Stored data
>>>>>

import Mathlib.AlgebraicGeometry.Restrict
import HarnessLib

/-!
# Points and stalks of the source of a restricted morphism

Support file for crux stmt-ResolutionOfSingularities-15315
(`FrobeniusLadder.FInjectiveMacaulayfication`, line `Sketch`, lead seat c6, cycle 7, wave 3):
stub `stub_restrictStalkIso` (surgery glue piece).

The surgery glue of the F-injective Macaulayfication line restricts a blow-up `π : X' ⟶ X₁` over
an open `U ∋ b` of the base, `π ∣_ U : ↑(π ⁻¹ᵁ U) ⟶ ↑U` (Mathlib's `morphismRestrict`), and has
to move points and stalks between the open subscheme `↑(π ⁻¹ᵁ U)` and `X'`. This is pure
bookkeeping over `Mathlib.AlgebraicGeometry.Restrict`:

* the point equation `((f ∣_ U) x).1 = f x.1` is `morphismRestrict_base_coe` (the restriction
  commutes with the open immersions `(f ⁻¹ᵁ U).ι` and `U.ι`, `morphismRestrict_ι`);
* the stalk of the open subscheme `↑(f ⁻¹ᵁ U)` at `x` is the stalk of `X` at `x.1`: the
  isomorphism `Scheme.Opens.stalkIso (f ⁻¹ᵁ U) x` (the inverse of the stalk map of the open
  immersion `(f ⁻¹ᵁ U).ι`, `Scheme.Opens.stalkIso_inv`), turned into a ring isomorphism.

References: folklore bookkeeping over Mathlib's `AlgebraicGeometry.morphismRestrict` and
`AlgebraicGeometry.Scheme.Opens.stalkIso`; no definition is declared. [folklore]
-/

-- single-problem summit: the doubled namespace component `ResolutionOfSingularities` is forced
set_option linter.dupNamespace false

noncomputable section

namespace Summit.ResolutionOfSingularities.ResolutionOfSingularities.Theorems.FInjectiveMacaulayfication.RestrictStalkIso

open AlgebraicGeometry CategoryTheory

/-- **Points and stalks of the source of a restricted morphism** (registered stub
`stub_restrictStalkIso`). For a morphism of schemes `f : X ⟶ Y`, an open `U` of `Y` and a point
`x` of the open subscheme `↑(f ⁻¹ᵁ U)`, the restriction `f ∣_ U : ↑(f ⁻¹ᵁ U) ⟶ ↑U` sends `x` to
the point of `↑U` lying over `f x.1`, and the stalk of `↑(f ⁻¹ᵁ U)` at `x` is ring-isomorphic to
the stalk of `X` at `x.1` (open subschemes have the same stalks, `Scheme.Opens.stalkIso`).
[folklore] -/
theorem stub_restrictStalkIso : ∀ (X Y : Scheme.{0}) (f : X ⟶ Y) (U : Y.Opens) (x : ↥(f ⁻¹ᵁ U)),
    ((f ∣_ U).base x).1 = f.base x.1 ∧
      Nonempty ((↑(f ⁻¹ᵁ U) : Scheme.{0}).presheaf.stalk x ≃+* X.presheaf.stalk x.1) :=
  fun _ _ f U x =>
    ⟨morphismRestrict_base_coe f U x, ⟨((f ⁻¹ᵁ U).stalkIso x).commRingCatIsoToRingEquiv⟩⟩

end Summit.ResolutionOfSingularities.ResolutionOfSingularities.Theorems.FInjectiveMacaulayfication.RestrictStalkIso

end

<<<<<

§ Instructions to follow
Find out how many lines in the entries above hold "AlgebraicGeometry", then reply with that figure and nothing else.

§ Worked solution
5